Dengan ulasan tersebut, senam kegel memang dapat mengencangkan vagina, seperti yang dipikirkan kebanyakan orang dilansir dari Flo Health.

Kegel memperkuat otot-otot dasar panggul yang mengelilingi vagina. Jika Anda bertanya kepada dokter kandungan rekomendasi yang tepat untuk membuat vagina Anda kencang, senam kegel adalah latihan yang kemungkinan besar akan mereka rekomendasikan.

Untuk melakukan latihan ini secara efektif, perlu diketahui bagaiman cara mengisolasi otot-otot yang sesuai. Otot-otot tersebut adalah otot sama yang Anda kencangkan ketika Anda menahan buang air kecil.

Setelah menemukan otot-otot tersebut, lakukan langkah-langkah berikut untuk melakukan kegel dilansir dari Mayo Clinic:

1. Sempurnakan teknik Anda.

Untuk melakukan kegel, bayangkan Anda duduk di atas marmer dan mengencangkan otot-otot panggul Anda seolah-olah sedang mengangkat marmer. Cobalah selama tiga detik setiap kalinya, kemudian rileks selama tiga hitungan.

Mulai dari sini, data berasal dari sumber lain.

/-- ★★ **THE UN-PINNED TOP-LEVEL HISTORY SUM UNDER A MASS ENVELOPE ON EVERY ADMISSIBLE HISTORY** (the trivial one included).  At the package's data `p`
(run `K`), for a unit-lattice field `W` at which every admissible history has mass `≤ Menv` (`Menv ≥ 0`):
`Σ_r m_K(r,W)·exp(−mainT_K(r,W) + Zterm_K(r)) ≤ Menv·exp((3∕ℓ)·(2L^m)³)`, `ℓ = ½ log L` — FILE 1 ✓`largeField_enveloped_adm` (U) with: masses
`massRecAC` (vanish off admissible: `stdTowerInputAC_mass_eq_zero_of_not_admissible`; envelope: the hypothesis), `disc` injective (`Hist.disc_injective`),
candidates counted by `HistCount.card_filter_allCodes_le_exp`, small factors FILE 3a ✓`smallFactorsAdm_towerOfAC`, Z-terms FILE 3b ✓`Zterm_top_le_booked`,
collar cover by definition, couplings `T3Scales` on the window, provisos ✓`Family.prov_hp∕prov_hb₁∕prov_hb₂` — the un-pinned twin of FILE 3b's
✓`through_le_of_massEnvelope`. [cite: Balaban1985UV3, (41) p.266, (67)–(71) p.273, pp.273–274; Balaban1982Higgs2, §3.C] -/
theorem top_le_of_massEnvelopeAll {Menv : ℝ} (hMenv : 0 ≤ Menv) (W : GaugeField (F.P K) K (Matrix.specialUnitaryGroup (Fin 2) ℂ))
    (hW : ∀ r : Hist (F.P K) K,
      Hist.Admissible 𝔠.lane.carrier.M₁ (rcolOf (T3Scales F γ hγ (hγ1.trans (sq_min_one_le _ 𝔠.gamma0_pos)) K) 𝔠.lane.carrier) K r →
      (inputOfAC 𝔠.lane p.X p.𝔖).W.mass K r W ≤ Menv) :
    ∑ r : Hist (F.P K) K,
        (inputOfAC 𝔠.lane p.X p.𝔖).W.mass K r W * Real.exp (-(p.T.mainT K r W) + p.T.Zterm K r)
      ≤ Menv * Real.exp (3 / (Real.log F.L / 2) * (2 * (F.L : ℝ) ^ F.m) ^ 3) := by
  classical
  set S := T3Scales F γ hγ (hγ1.trans (sq_min_one_le _ 𝔠.gamma0_pos)) K with hS
  have hSK : S.K = K := rfl
  have hL : 2 ≤ F.L := F.hL.2
  have hLr : (2 : ℝ) ≤ F.L := by exact_mod_cast hL
  have hR₁ : 0 ≤ 𝔠.lane.carrier.R₁ := 𝔠.R₁_nonneg
  have hr : 0 ≤ 𝔠.lane.carrier.r₀ := le_trans zero_le_one 𝔠.one_le_r₀
  have hM : 0 < 𝔠.lane.carrier.M₁ := 𝔠.lane.F.M₁_pos
  have hNpos : 0 < (suGroupModel 2).N := (suGroupModel 2).N_pos
  have hg : ∀ i, i ≤ K → 0 < S.gk i ∧ S.gk i ≤ 1 := fun i hi => ⟨gk_pos S i, gk_le_one S S.gK_le_one i hi⟩
  have hlogL : 0 < Real.log F.L := Real.log_pos (by linarith)
  have hℓ : 0 < Real.log (F.L : ℝ) / 2 := by positivity
  -- the site count at the unit lattice
  have hsites : (Fintype.card (Site (F.P K) K) : ℝ) = (2 * (F.L : ℝ) ^ F.m) ^ 3 := by
    rw [Site.card_site]
    have : (F.P K).sitesPerDir K = 2 * F.L ^ F.m := by simp [Params.sitesPerDir]
    rw [this]
    push_cast
    rfl
  -- the progression of the couplings
  have hx : ∀ i, i ≤ K → xlog (S.gk i) = xlog (S.gk K) + ((K - i : ℕ) : ℝ) * (Real.log F.L / 2) := by
    intro i hi
    rw [gk_eq_gRun_norm S i, gk_eq_gRun_norm S K]
    exact xlog_gRun 1 (F.L : ℝ) S.g0sq one_pos (by linarith) (g0sq_pos S) hi
  -- the sign of `A` and the provisos
  have hA : 0 ≤ (𝔠.lane.carrier.Cz + 𝔠.lane.carrier.Cv) + 𝔠.lane.carrier.C₅ + 𝔠.lane.carrier.C₆ +
      (|𝔠.lane.carrier.logσ₀| + 𝔠.lane.carrier.dg) * 𝔠.lane.carrier.c₁ := by
    have := 𝔠.lane.carrier.dg_nonneg
    have := abs_nonneg 𝔠.lane.carrier.logσ₀
    have hCz : 0 ≤ 𝔠.lane.carrier.Cz + 𝔠.lane.carrier.Cv := add_nonneg 𝔠.Cz_nonneg 𝔠.Cv_nonneg
    have h5 : 0 ≤ 𝔠.lane.carrier.C₅ := 𝔠.C₅_nonneg
    have h6 : 0 ≤ 𝔠.lane.carrier.C₆ := 𝔠.C₆_nonneg
    have hc₁ : 0 ≤ 𝔠.lane.carrier.c₁ := by show (0 : ℝ) ≤ 3; norm_num
    positivity
  have hp := prov_hp 𝔠
  have hb₁ := prov_hb₁ 𝔠 hNpos
  have hb₂ := prov_hb₂ 𝔠 hNpos
  have hcL : 𝔠.lane.consts.L = (F.L : ℝ) := rfl
  rw [hcL] at hb₁
  have hMr : (1 : ℝ) ≤ 𝔠.lane.carrier.M₁ := by exact_mod_cast hM
  have hcg : (0 : ℝ) ≤ (2 * (2 * ((𝔠.lane.carrier.R₁ + 1) * 𝔠.lane.carrier.M₁) +
      2 * ((F.L : ℝ) * (3 * ((𝔠.lane.carrier.M₁ : ℝ) - 1)) + 3 * ((F.L : ℝ) - 1)) + 20)) * 1 := by
    have h1 : (0 : ℝ) ≤ (𝔠.lane.carrier.R₁ + 1) * 𝔠.lane.carrier.M₁ := by positivity
    have h2 : (0 : ℝ) ≤ (F.L : ℝ) * (3 * ((𝔠.lane.carrier.M₁ : ℝ) - 1)) := by nlinarith
    nlinarith
  refine (largeField_enveloped_adm (k := K) (K := K) le_rfl S.gk (b₀ := 𝔠.lane.carrier.b₀) (p₀ := 𝔠.lane.carrier.p₀)
    (A := (𝔠.lane.carrier.Cz + 𝔠.lane.carrier.Cv) + 𝔠.lane.carrier.C₅ + 𝔠.lane.carrier.C₆ +
      (|𝔠.lane.carrier.logσ₀| + 𝔠.lane.carrier.dg) * 𝔠.lane.carrier.c₁) (A₀ := 0)
    (c₁ := 1 / (4 * ((suGroupModel 2).N : ℝ))) (gs := 1)
    (cg := 2 * (2 * ((𝔠.lane.carrier.R₁ + 1) * 𝔠.lane.carrier.M₁) + 2 * ((F.L : ℝ) * (3 * ((𝔠.lane.carrier.M₁ : ℝ) - 1)) + 3 * ((F.L : ℝ) - 1)) + 20))
    (ρ := 1) (r₀ := 𝔠.lane.carrier.r₀) (ℓ := Real.log F.L / 2) (xK := xlog (S.gk K)) (S := (2 * (F.L : ℝ) ^ F.m) ^ 3)
    (σ := 3 * Real.log F.L) (Menv := Menv)
    (allCodes (F.P K) K) (fun e he => Hist.disc_lt _ e he) ?cardE
    (Finset.univ : Finset (Hist (F.P K) K))
    (Hist.Admissible 𝔠.lane.carrier.M₁ (rcolOf S 𝔠.lane.carrier) K) Hist.disc
    (fun r _ _ => Hist.disc_subset_allCodes r) ((Hist.disc_injective K).injOn.mono (Set.subset_univ _))
    (fun r => (inputOfAC 𝔠.lane p.X p.𝔖).W.mass K r W) (fun r => p.T.mainT K r W) (fun r => p.T.Zterm K r)
    (fun i Q => ∑ e ∈ Q.filter (fun e => e.1 ≤ i),
      (2 * (2 * ((𝔠.lane.carrier.R₁ + 1) * 𝔠.lane.carrier.M₁) + 2 * ((F.L : ℝ) * (3 * ((𝔠.lane.carrier.M₁ : ℝ) - 1)) + 3 * ((F.L : ℝ) - 1)) + 20) * 1) ^ 3 *
        xlog (S.gk e.1) ^ (3 * 𝔠.lane.carrier.r₀))
    hMenv ?madm ?menv ?sf ?zt (fun Q _ i _ => le_rfl)
    hA le_rfl (by positivity) hcg hr hℓ (by positivity) hg le_rfl hx hp ?b1 ?b2).1
  case cardE =>
    intro i hi
    have h := card_filter_allCodes_le_exp (P := F.P K) rfl hi (by show K ≤ F.m + K; omega)
    rw [hsites] at h
    exact h
  case madm =>
    intro r _ hna
    exact stdTowerInputAC_mass_eq_zero_of_not_admissible p.X 𝔠.lane.carrier p.𝔖 K r W hna
  case menv =>
    intro r _ hadm
    rw [zero_mul, Real.exp_zero, mul_one]
    exact hW r hadm
  case sf =>
    intro r _ hadm
    exact smallFactorsAdm_towerOfAC (T3Scales_window F 𝔠 γ hγ hγ1 K) hL p.run K le_rfl W r hadm
  case zt =>
    intro r _ _
    exact Zterm_top_le_booked p r
  case b1 =>
    simpa using hb₁
  case b2 =>
    nlinarith [hb₂, hlogL]

end Top

/-! ## §2 The top-level un-pinned leaf with linear slack from (a)′∀ -/

section Organ

variable {F : T3Family} {𝔠 : AlphaConsts F.L (suGroupModel 2).N}
  (h : AlphaInputsT3AC.Of F 𝔠) (γ : ℝ) (hγ : 0 < γ) (hγ1 : γ ≤ (min 𝔠.gamma0 1) ^ 2) (π : AlphaInputsT3AC.PolymerT3 F)

/-- ★★ **(a)′∀ ⇒ THE TOP-LEVEL UN-PINNED LEAF WITH A SLACK LINEAR IN THE RUN LENGTH**: if at every run every partial iterated push-forward of Haar under
the family's pinned block averaging `avT3 F K` is `≤ e^{c}·Haar` (`j < k ≤ K`, one `c ≥ 0`), then for every run `K`, `dV_K`-a.e.,
`LF_K(W)[h ↦ e^{−mainT + Zterm}] ≤ (K+1)·exp(c + (3∕ℓ)(2L^m)³)` — K-21's ✓`linMassEnvelopeAll_of_partialIterates` (every history, floors included) gathered
over the finitely many histories, then §1 (`LF = Σ_r m_r·e^{Φ(r)}` by `rfl`). [cite: Balaban1985UV3, (41) p.266, (2) p.256, (5) p.257, pp.273–274; Balaban1985Averaging, (15) p.19] -/
theorem _root_.Summit.QuantumFields.YangMills.Theorems.AlphaInputsT3AC.Of.hlfLin_of_partialIterates
    (hPI : ∃ c : ℝ, 0 ≤ c ∧ ∀ (K : ℕ) (ι : ∀ j k : ℕ, Measure (GaugeField (F.P K) k (Matrix.specialUnitaryGroup (Fin 2) ℂ))),
      (∀ j, ι j j = fieldMeasure (F.P K) j (Matrix.specialUnitaryGroup (Fin 2) ℂ)) →
      (∀ j k, j ≤ k → ι j (k + 1) = (ι j k).map (avT3 F K k).avg) →
      ∀ j k, j < k → k ≤ K → ι j k ≤ ENNReal.ofReal (Real.exp c) • fieldMeasure (F.P K) k (Matrix.specialUnitaryGroup (Fin 2) ℂ)) :
    ∃ CZ : ℝ, ∀ K : ℕ, ∀ᵐ W ∂fieldMeasure (F.P K) K (Matrix.specialUnitaryGroup (Fin 2) ℂ),
      (h.dataT3 γ hγ hγ1 π).LF K K W
          (fun hh => -((h.dataT3 γ hγ hγ1 π).mainT K K hh W) + (h.dataT3 γ hγ hγ1 π).Zterm K K hh) ≤ ((K : ℝ) + 1) * Real.exp CZ := by
  obtain ⟨A₁, hA⟩ := h.linMassEnvelopeAll_of_partialIterates γ hγ hγ1 hPI
  refine ⟨A₁ + 3 / (Real.log F.L / 2) * (2 * (F.L : ℝ) ^ F.m) ^ 3, fun K => ?_⟩
  have hae : ∀ᵐ W ∂fieldMeasure (F.P K) K (Matrix.specialUnitaryGroup (Fin 2) ℂ), ∀ r : Hist (F.P K) K,
      (inputOfAC 𝔠.lane (h.pkgAt γ hγ hγ1 K).X (h.pkgAt γ hγ hγ1 K).𝔖).W.mass K r W ≤ ((K : ℝ) + 1) * Real.exp A₁ :=
    ae_all_iff.2 fun r => hA K r
  filter_upwards [hae] with W hW
  have hK1 : (0 : ℝ) ≤ ((K : ℝ) + 1) * Real.exp A₁ := by positivity
  have h1 := top_le_of_massEnvelopeAll (h.pkgAt γ hγ hγ1 K) hK1 W (fun r _ => hW r)
  calc (h.dataT3 γ hγ hγ1 π).LF K K W
          (fun hh => -((h.dataT3 γ hγ hγ1 π).mainT K K hh W) + (h.dataT3 γ hγ hγ1 π).Zterm K K hh)
        = ∑ r : Hist (F.P K) K, (inputOfAC 𝔠.lane (h.pkgAt γ hγ hγ1 K).X (h.pkgAt γ hγ hγ1 K).𝔖).W.mass K r W *
            Real.exp (-((h.pkgAt γ hγ hγ1 K).T.mainT K r W) + (h.pkgAt γ hγ hγ1 K).T.Zterm K r) := rfl
    _ ≤ ((K : ℝ) + 1) * Real.exp A₁ * Real.exp (3 / (Real.log F.L / 2) * (2 * (F.L : ℝ) ^ F.m) ^ 3) := h1
    _ = ((K : ℝ) + 1) * Real.exp (A₁ + 3 / (Real.log F.L / 2) * (2 * (F.L : ℝ) ^ F.m) ^ 3) := by
        rw [Real.exp_add]; ring

end Organ

/-! ## §3 (U″) per run, and with the linear slack -/

/-- **(U″) FROM ROWS ON A DATUM, ONE RUN** — w8 g11's ✓`UV3UnitDensityUpperOfPackage.ae_emlDensity_top_le_of_rows_ae` read at a single `K` (so that the
large-field constant may depend on the run): (41)′ a.e. at the top, the shape of `LF`, the remainder size, (46) for every history, and the top-level leaf
`LF_K(W)[e^{−mainT+Zterm}] ≤ e^{CZ}` a.e. GIVE `ρ_K ≤ exp(−Ecst_K + (CR + CP + CZ))` a.e. [cite: Balaban1985UV3, (41) p.266, (46) p.267, (5) p.256, pp.273–274] -/
theorem ae_emlDensity_top_le_of_rows_ae_at {F : T3Family} {γ : ℝ} (D : AlphaDataT3 F γ) (K : ℕ)
    (h41 : Ineq41AE D K K)
    (hLFm : ∀ (W : GaugeField (F.P K) K (Matrix.specialUnitaryGroup (Fin 2) ℂ)) (Φ Ψ : D.Hist K K → ℝ),
      (∀ h, D.Adm K K h W → Φ h ≤ Ψ h) → D.LF K K W Φ ≤ D.LF K K W Ψ)
    (hLFt : ∀ (W : GaugeField (F.P K) K (Matrix.specialUnitaryGroup (Fin 2) ℂ)) (Φ : D.Hist K K → ℝ) (t : ℝ),
      D.LF K K W (fun h => Φ h + t) = Real.exp t * D.LF K K W Φ)
    {CR : ℝ} (hRm : D.Rm K K ≤ CR)
    {CP : ℝ} (hPint : ∀ (h : D.Hist K K) (W : GaugeField (F.P K) K (Matrix.specialUnitaryGroup (Fin 2) ℂ)), D.Pint K K h W ≤ CP)
    {CZ : ℝ} (hlf : ∀ᵐ W ∂fieldMeasure (F.P K) K (Matrix.specialUnitaryGroup (Fin 2) ℂ),
      D.LF K K W (fun h => -(D.mainT K K h W) + D.Zterm K K h) ≤ Real.exp CZ) :
    ∀ᵐ W ∂fieldMeasure (F.P K) K (Matrix.specialUnitaryGroup (Fin 2) ℂ),
      emlDensity F γ K K W ≤ Real.exp (-(D.Ecst K K) + (CR + CP + CZ)) := by
  filter_upwards [h41, hlf] with W hW hlfW
  have hmono : D.up K K W ≤ D.LF K K W (fun h => (-(D.mainT K K h W) + D.Zterm K K h) + CP) := by
    refine hLFm W _ _ fun h _ => ?_
    have := hPint h W
    linarith
  have hup : D.up K K W ≤ Real.exp CP * Real.exp CZ := by
    refine hmono.trans ?_
    rw [hLFt W (fun h => -(D.mainT K K h W) + D.Zterm K K h) CP]
    exact mul_le_mul_of_nonneg_left hlfW (Real.exp_pos _).le
  have hup0 : 0 ≤ D.up K K W :=
    (mul_nonneg_iff_of_pos_left (Real.exp_pos _)).mp
      ((T3RestrictedUnitDensity.resDensity_nonneg F γ K Set.univ K W).trans hW)
  rw [← resDensity_univ_eq F γ K K]
  calc resDensity F γ K Set.univ K W
      ≤ Real.exp (-(D.Ecst K K) + D.Rm K K) * D.up K K W := hW
    _ ≤ Real.exp (-(D.Ecst K K) + CR) * (Real.exp CP * Real.exp CZ) :=
        mul_le_mul (Real.exp_le_exp.mpr (by linarith [hRm])) hup hup0 (Real.exp_pos _).le
    _ = Real.exp (-(D.Ecst K K) + (CR + CP + CZ)) := by
        rw [← Real.exp_add, ← Real.exp_add]; ring_nf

2. Pertahankan fokus Anda.

Untuk hasil terbaik, fokus pada pengencangan hanya pada otot-otot dasar panggul. Berhati-hatilah untuk tidak melenturkan otot-otot di perut, paha, atau bokong Anda. Hindari menahan nafas. Sebagai gantinya, bernapaslah dengan bebas selama latihan.

3. Ulangi tiga kali sehari.

Lakukan kegel setidaknya tiga set 10 hingga 15 pengulangan sehari.

Jangan biasakan melakukan latihan kegel untuk memulai dan menghentikan aliran urin saat buang air kecil. Melakukan latihan kegel saat Anda buang air kecil dapat menyebabkan urin tidak keluar seluruhnya. Hal ini dapat meningkatkan risiko infeksi saluran kemih.

Senam kegel dapat dilakukan kapan pun setiap harinya. Bahkan ketika Anda bersantai, Anda dapat dengan nyaman melakukannya terlebih karena tidak ada orang lain yang tahu tentang apa yang Anda lakukan.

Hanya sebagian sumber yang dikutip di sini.